■ **WHAT THE TASK REQUIRES**: Filter the entries, keeping every line with the string "hcon".

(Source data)

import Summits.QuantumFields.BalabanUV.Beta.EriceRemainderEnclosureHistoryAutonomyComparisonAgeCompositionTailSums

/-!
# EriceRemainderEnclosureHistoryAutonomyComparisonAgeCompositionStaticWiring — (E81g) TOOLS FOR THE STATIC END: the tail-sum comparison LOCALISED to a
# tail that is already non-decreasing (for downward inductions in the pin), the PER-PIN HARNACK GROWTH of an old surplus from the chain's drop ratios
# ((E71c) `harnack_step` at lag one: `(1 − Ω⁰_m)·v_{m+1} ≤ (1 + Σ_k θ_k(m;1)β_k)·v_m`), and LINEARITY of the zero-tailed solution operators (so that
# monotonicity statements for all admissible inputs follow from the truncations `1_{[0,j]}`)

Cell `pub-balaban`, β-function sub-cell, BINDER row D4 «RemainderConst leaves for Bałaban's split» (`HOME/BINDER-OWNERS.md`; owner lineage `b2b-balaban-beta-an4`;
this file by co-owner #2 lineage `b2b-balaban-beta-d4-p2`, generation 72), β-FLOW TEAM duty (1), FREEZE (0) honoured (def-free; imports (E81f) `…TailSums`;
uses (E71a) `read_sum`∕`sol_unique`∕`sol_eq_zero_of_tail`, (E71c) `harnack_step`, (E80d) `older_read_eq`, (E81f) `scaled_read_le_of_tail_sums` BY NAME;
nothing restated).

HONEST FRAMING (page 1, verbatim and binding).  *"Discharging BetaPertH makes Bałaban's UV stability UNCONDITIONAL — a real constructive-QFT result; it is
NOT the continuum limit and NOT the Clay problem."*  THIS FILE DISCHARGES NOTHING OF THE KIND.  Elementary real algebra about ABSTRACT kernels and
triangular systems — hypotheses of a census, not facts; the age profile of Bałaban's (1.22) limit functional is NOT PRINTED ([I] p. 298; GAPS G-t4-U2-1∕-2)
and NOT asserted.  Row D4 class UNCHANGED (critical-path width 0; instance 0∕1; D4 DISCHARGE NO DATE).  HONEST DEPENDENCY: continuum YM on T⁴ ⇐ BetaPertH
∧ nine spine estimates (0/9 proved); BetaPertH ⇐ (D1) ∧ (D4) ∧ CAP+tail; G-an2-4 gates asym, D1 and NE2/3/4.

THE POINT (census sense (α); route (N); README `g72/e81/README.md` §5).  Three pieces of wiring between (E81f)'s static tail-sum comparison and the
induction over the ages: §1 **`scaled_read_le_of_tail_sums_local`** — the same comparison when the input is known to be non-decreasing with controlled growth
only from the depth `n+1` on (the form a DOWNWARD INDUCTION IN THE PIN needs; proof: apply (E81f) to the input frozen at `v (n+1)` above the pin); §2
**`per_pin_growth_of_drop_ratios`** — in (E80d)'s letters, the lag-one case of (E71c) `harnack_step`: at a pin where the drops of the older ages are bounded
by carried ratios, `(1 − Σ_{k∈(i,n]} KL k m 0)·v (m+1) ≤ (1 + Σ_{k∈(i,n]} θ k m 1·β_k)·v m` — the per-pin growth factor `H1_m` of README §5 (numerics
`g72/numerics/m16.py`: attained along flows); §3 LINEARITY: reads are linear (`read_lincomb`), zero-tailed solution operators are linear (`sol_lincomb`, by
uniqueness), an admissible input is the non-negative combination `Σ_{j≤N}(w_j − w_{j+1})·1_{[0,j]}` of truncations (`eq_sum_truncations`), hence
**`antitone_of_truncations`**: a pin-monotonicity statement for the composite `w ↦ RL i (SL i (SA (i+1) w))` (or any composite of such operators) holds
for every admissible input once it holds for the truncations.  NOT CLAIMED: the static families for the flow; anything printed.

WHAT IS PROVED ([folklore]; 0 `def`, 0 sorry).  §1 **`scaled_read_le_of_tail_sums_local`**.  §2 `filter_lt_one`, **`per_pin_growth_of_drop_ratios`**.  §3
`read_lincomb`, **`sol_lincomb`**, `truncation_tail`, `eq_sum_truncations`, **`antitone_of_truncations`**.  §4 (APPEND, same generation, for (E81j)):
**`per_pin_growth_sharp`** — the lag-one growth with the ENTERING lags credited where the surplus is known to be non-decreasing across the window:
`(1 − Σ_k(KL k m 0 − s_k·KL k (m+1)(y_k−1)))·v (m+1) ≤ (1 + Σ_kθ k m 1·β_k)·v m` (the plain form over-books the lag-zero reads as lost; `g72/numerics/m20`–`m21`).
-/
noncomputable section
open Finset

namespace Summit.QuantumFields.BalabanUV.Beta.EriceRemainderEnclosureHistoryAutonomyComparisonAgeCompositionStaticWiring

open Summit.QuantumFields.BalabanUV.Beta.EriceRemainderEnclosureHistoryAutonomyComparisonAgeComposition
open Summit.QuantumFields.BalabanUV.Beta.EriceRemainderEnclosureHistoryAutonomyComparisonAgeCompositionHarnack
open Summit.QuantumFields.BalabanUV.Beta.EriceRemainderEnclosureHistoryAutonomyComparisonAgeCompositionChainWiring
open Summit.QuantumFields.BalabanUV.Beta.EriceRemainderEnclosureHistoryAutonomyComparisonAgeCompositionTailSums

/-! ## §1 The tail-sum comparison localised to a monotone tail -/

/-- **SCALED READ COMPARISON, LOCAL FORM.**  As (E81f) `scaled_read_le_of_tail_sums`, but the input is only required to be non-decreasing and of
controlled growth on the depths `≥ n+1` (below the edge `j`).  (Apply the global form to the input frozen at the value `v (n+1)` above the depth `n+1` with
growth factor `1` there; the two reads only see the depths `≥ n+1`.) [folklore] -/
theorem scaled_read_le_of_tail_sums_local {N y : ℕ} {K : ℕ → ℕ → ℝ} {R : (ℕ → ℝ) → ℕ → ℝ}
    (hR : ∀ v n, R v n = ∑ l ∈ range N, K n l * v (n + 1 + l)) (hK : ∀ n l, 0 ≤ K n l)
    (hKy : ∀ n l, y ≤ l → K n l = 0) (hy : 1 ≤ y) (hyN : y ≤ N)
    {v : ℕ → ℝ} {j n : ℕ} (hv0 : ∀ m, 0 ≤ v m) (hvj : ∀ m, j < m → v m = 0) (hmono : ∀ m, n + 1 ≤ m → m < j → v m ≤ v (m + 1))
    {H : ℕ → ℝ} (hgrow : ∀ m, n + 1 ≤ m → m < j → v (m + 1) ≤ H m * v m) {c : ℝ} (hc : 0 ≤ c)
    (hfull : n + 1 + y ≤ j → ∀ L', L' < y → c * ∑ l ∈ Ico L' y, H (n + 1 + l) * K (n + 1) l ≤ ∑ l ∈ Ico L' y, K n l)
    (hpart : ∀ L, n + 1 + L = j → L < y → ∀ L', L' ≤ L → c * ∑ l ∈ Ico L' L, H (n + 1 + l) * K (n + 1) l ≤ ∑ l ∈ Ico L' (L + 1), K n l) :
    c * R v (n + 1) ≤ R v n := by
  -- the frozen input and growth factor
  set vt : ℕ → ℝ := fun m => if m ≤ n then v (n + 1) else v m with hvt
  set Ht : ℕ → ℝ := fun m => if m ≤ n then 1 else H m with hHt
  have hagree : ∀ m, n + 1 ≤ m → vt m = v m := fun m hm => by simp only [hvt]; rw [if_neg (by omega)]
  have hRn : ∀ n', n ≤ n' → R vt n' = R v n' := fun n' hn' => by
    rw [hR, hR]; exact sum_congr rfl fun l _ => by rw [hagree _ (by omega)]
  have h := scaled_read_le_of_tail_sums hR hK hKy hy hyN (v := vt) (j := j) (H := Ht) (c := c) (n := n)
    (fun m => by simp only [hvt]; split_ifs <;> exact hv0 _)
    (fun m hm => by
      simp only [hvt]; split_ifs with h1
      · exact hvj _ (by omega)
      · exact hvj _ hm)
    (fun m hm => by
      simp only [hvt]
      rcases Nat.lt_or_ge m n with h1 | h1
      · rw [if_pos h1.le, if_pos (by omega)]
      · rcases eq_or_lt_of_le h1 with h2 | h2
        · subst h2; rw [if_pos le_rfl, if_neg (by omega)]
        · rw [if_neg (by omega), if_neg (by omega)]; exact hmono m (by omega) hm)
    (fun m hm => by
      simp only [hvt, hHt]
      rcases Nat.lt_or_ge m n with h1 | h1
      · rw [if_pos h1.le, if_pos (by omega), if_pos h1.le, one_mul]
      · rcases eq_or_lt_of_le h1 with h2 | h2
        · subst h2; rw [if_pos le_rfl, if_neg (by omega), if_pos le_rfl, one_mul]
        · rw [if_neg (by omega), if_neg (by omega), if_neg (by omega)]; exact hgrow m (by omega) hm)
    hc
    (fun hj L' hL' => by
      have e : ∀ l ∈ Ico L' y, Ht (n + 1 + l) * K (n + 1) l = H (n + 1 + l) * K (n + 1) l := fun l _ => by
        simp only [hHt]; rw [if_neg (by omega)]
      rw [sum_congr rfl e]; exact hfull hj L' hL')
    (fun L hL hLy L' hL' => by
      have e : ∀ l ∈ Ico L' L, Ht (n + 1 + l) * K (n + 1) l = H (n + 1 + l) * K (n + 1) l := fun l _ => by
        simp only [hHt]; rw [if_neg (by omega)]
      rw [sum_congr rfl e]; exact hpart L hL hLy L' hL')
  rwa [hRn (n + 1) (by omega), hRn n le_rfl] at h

* * *

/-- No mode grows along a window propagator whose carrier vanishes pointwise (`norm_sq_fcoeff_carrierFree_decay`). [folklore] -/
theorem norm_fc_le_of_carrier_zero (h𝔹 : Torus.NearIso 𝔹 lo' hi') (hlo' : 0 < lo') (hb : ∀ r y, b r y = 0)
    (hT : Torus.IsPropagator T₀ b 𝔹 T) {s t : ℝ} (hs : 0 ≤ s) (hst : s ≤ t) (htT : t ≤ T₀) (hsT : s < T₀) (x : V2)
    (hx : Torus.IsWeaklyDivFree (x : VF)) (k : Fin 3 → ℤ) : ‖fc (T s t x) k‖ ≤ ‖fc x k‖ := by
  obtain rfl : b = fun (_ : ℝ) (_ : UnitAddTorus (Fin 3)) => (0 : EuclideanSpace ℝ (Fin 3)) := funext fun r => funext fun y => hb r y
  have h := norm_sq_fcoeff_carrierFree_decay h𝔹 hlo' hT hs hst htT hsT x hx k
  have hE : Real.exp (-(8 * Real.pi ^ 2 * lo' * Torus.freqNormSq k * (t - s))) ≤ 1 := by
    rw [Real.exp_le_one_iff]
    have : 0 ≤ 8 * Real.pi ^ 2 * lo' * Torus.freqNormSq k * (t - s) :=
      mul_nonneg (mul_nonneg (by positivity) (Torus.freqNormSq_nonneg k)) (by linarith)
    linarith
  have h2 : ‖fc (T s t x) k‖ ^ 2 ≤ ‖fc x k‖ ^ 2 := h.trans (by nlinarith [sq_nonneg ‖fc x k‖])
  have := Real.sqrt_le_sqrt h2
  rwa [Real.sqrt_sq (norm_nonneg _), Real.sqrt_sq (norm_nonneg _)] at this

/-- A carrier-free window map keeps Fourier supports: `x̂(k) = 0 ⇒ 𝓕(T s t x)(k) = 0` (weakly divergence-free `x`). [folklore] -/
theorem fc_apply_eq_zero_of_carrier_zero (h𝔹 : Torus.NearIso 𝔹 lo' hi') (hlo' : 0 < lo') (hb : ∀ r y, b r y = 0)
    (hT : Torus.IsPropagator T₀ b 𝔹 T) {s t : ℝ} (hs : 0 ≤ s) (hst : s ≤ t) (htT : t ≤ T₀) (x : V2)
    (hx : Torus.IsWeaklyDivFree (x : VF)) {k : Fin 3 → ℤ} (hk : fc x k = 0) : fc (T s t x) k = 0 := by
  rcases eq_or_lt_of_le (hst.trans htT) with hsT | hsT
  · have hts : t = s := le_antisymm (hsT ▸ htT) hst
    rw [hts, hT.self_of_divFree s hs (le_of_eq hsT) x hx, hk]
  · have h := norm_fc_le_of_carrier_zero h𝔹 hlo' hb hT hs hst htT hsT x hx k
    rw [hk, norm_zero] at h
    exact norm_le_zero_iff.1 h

...

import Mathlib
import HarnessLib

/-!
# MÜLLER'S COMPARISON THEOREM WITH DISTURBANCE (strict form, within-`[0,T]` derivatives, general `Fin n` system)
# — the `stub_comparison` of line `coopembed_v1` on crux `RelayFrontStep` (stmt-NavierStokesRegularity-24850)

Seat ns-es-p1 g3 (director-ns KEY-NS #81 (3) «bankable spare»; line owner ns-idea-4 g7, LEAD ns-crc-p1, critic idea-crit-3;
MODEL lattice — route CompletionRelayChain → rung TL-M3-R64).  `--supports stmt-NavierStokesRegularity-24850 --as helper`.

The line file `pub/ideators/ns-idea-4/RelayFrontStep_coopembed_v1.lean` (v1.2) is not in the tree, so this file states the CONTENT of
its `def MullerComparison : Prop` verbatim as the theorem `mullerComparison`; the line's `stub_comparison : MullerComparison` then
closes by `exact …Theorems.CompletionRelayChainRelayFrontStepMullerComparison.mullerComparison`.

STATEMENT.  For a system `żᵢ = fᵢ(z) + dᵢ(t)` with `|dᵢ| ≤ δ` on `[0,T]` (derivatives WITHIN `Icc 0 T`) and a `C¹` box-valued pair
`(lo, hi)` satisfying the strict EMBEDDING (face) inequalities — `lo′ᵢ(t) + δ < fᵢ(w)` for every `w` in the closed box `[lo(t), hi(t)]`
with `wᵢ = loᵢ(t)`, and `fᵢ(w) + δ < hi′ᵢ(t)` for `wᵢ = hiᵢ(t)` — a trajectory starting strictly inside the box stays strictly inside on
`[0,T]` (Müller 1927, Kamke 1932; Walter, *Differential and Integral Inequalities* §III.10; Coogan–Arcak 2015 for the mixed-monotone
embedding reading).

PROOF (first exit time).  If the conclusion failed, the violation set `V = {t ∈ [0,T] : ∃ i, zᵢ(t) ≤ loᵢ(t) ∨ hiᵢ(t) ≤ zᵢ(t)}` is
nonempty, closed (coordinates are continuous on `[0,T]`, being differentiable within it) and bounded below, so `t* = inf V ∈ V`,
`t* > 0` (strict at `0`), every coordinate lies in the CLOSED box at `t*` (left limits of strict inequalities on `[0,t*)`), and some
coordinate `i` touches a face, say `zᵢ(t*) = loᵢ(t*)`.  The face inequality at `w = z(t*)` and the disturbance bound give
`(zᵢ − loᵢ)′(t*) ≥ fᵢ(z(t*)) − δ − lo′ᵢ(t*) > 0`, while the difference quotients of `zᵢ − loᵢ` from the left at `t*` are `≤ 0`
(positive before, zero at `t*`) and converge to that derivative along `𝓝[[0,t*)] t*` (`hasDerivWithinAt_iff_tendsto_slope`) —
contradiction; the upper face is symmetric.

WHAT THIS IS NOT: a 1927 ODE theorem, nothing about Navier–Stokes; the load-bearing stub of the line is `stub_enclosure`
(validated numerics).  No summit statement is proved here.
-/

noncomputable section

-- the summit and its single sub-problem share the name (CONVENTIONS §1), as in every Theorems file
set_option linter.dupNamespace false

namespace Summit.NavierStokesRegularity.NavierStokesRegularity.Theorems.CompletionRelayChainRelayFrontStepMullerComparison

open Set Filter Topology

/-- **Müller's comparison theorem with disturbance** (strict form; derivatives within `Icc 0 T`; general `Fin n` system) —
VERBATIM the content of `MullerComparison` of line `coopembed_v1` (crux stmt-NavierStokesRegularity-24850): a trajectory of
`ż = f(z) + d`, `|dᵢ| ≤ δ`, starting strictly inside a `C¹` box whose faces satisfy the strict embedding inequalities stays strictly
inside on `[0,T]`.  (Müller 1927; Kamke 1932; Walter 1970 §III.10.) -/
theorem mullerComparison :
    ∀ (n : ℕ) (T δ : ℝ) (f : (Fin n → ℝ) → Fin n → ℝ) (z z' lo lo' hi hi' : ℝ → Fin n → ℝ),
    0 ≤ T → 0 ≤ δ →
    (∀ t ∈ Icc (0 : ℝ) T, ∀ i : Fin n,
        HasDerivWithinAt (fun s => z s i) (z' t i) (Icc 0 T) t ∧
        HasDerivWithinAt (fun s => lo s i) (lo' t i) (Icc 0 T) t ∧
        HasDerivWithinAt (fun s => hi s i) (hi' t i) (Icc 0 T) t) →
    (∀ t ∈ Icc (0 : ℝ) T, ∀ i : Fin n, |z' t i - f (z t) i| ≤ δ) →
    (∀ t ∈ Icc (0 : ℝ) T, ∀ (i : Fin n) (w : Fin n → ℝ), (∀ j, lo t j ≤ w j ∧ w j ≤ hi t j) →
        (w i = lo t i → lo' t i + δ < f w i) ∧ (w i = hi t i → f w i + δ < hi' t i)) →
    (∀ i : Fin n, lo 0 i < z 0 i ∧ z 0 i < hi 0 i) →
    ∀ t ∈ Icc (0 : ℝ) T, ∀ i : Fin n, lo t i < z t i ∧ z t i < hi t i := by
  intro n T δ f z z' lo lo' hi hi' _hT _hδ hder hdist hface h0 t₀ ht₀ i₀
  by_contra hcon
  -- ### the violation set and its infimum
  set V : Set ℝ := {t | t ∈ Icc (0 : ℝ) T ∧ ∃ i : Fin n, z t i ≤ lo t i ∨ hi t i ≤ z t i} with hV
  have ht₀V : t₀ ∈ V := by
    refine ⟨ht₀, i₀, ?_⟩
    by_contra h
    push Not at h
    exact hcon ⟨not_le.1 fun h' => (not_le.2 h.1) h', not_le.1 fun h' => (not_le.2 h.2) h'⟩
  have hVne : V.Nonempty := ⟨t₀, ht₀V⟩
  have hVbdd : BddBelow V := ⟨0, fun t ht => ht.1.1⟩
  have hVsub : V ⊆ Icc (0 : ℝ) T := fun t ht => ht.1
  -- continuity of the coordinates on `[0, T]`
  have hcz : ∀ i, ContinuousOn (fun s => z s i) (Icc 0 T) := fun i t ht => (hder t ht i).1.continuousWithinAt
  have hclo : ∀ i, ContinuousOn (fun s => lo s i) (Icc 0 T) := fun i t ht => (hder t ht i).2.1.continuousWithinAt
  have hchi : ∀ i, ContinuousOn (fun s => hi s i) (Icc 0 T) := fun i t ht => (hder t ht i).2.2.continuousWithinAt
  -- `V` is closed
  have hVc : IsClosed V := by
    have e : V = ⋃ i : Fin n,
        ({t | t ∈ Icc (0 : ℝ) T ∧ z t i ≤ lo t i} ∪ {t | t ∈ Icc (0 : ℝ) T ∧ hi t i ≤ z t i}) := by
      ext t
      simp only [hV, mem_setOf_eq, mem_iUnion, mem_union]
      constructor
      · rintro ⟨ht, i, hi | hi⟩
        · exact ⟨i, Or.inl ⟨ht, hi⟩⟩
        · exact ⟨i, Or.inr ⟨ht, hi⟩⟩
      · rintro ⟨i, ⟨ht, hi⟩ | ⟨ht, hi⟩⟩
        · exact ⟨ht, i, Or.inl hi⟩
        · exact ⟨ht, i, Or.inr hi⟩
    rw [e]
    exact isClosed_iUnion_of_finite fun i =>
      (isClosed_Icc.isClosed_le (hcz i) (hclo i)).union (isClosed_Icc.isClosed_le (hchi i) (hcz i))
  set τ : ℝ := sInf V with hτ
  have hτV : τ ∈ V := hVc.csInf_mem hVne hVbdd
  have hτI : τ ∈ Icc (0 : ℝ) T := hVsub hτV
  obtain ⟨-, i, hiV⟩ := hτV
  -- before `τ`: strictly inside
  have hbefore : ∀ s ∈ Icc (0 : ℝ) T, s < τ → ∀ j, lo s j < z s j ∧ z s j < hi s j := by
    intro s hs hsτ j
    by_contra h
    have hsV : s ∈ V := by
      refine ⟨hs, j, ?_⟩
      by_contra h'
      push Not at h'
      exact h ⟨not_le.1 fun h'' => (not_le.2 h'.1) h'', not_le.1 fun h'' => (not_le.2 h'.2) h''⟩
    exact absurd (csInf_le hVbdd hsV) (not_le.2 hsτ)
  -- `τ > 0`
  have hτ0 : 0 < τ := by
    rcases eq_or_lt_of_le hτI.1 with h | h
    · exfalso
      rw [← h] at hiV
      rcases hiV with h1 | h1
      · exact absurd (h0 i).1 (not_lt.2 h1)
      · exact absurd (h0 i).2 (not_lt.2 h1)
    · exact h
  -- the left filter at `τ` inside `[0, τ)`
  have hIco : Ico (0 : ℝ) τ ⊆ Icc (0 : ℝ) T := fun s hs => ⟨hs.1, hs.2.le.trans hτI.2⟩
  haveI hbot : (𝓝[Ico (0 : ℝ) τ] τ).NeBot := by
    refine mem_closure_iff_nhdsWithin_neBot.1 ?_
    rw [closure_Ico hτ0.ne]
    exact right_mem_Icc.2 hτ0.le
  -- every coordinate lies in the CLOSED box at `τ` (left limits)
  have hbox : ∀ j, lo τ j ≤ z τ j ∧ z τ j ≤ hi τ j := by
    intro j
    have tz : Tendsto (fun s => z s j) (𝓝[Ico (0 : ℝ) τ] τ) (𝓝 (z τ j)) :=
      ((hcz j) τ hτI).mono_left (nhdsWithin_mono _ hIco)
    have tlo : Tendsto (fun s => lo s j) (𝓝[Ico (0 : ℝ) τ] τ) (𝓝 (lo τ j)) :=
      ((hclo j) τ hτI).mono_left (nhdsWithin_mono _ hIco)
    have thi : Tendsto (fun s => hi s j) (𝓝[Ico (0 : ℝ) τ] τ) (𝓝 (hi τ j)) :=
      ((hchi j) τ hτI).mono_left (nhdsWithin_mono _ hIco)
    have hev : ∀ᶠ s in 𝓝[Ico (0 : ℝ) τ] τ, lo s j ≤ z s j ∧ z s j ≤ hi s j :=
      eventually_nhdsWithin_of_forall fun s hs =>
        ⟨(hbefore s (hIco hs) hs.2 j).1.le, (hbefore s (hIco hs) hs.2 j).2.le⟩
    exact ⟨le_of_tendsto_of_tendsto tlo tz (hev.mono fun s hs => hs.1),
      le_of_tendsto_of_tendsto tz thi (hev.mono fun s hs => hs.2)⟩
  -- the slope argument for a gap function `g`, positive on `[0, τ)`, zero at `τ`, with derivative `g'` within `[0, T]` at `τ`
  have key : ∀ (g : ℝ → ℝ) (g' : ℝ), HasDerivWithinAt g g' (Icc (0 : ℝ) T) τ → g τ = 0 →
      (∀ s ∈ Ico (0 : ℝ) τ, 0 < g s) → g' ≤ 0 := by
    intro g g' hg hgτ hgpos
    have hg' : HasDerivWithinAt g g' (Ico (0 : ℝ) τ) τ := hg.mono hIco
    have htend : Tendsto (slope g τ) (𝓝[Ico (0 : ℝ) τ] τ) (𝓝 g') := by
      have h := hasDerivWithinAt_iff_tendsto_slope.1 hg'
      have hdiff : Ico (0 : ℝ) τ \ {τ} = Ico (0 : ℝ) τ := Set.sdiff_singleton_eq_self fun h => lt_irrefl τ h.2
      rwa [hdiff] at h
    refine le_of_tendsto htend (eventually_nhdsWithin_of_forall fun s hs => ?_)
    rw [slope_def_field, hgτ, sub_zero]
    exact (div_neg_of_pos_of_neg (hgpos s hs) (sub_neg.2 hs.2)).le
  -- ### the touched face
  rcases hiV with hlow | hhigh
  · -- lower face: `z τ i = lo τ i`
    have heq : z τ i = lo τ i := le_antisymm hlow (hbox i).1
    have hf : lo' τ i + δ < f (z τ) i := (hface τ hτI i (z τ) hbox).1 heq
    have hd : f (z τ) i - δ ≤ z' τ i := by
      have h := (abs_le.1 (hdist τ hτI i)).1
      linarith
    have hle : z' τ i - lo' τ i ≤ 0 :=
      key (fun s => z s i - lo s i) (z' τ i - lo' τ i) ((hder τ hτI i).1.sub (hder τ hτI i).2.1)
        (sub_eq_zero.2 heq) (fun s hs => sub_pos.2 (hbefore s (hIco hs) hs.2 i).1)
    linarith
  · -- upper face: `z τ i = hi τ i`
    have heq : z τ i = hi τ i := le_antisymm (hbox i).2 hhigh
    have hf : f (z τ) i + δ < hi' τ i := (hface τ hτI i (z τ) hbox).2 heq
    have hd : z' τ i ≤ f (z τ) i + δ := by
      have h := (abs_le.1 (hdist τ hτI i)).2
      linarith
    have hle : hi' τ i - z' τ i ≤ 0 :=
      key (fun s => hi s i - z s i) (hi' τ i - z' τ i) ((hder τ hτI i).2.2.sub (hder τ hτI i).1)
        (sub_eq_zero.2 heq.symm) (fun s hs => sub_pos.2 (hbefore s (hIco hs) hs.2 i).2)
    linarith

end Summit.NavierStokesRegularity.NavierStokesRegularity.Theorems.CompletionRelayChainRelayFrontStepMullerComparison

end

■ **REPLY**:
  by_contra hcon
    exact hcon ⟨not_le.1 fun h' => (not_le.2 h.1) h', not_le.1 fun h' => (not_le.2 h.2) h'⟩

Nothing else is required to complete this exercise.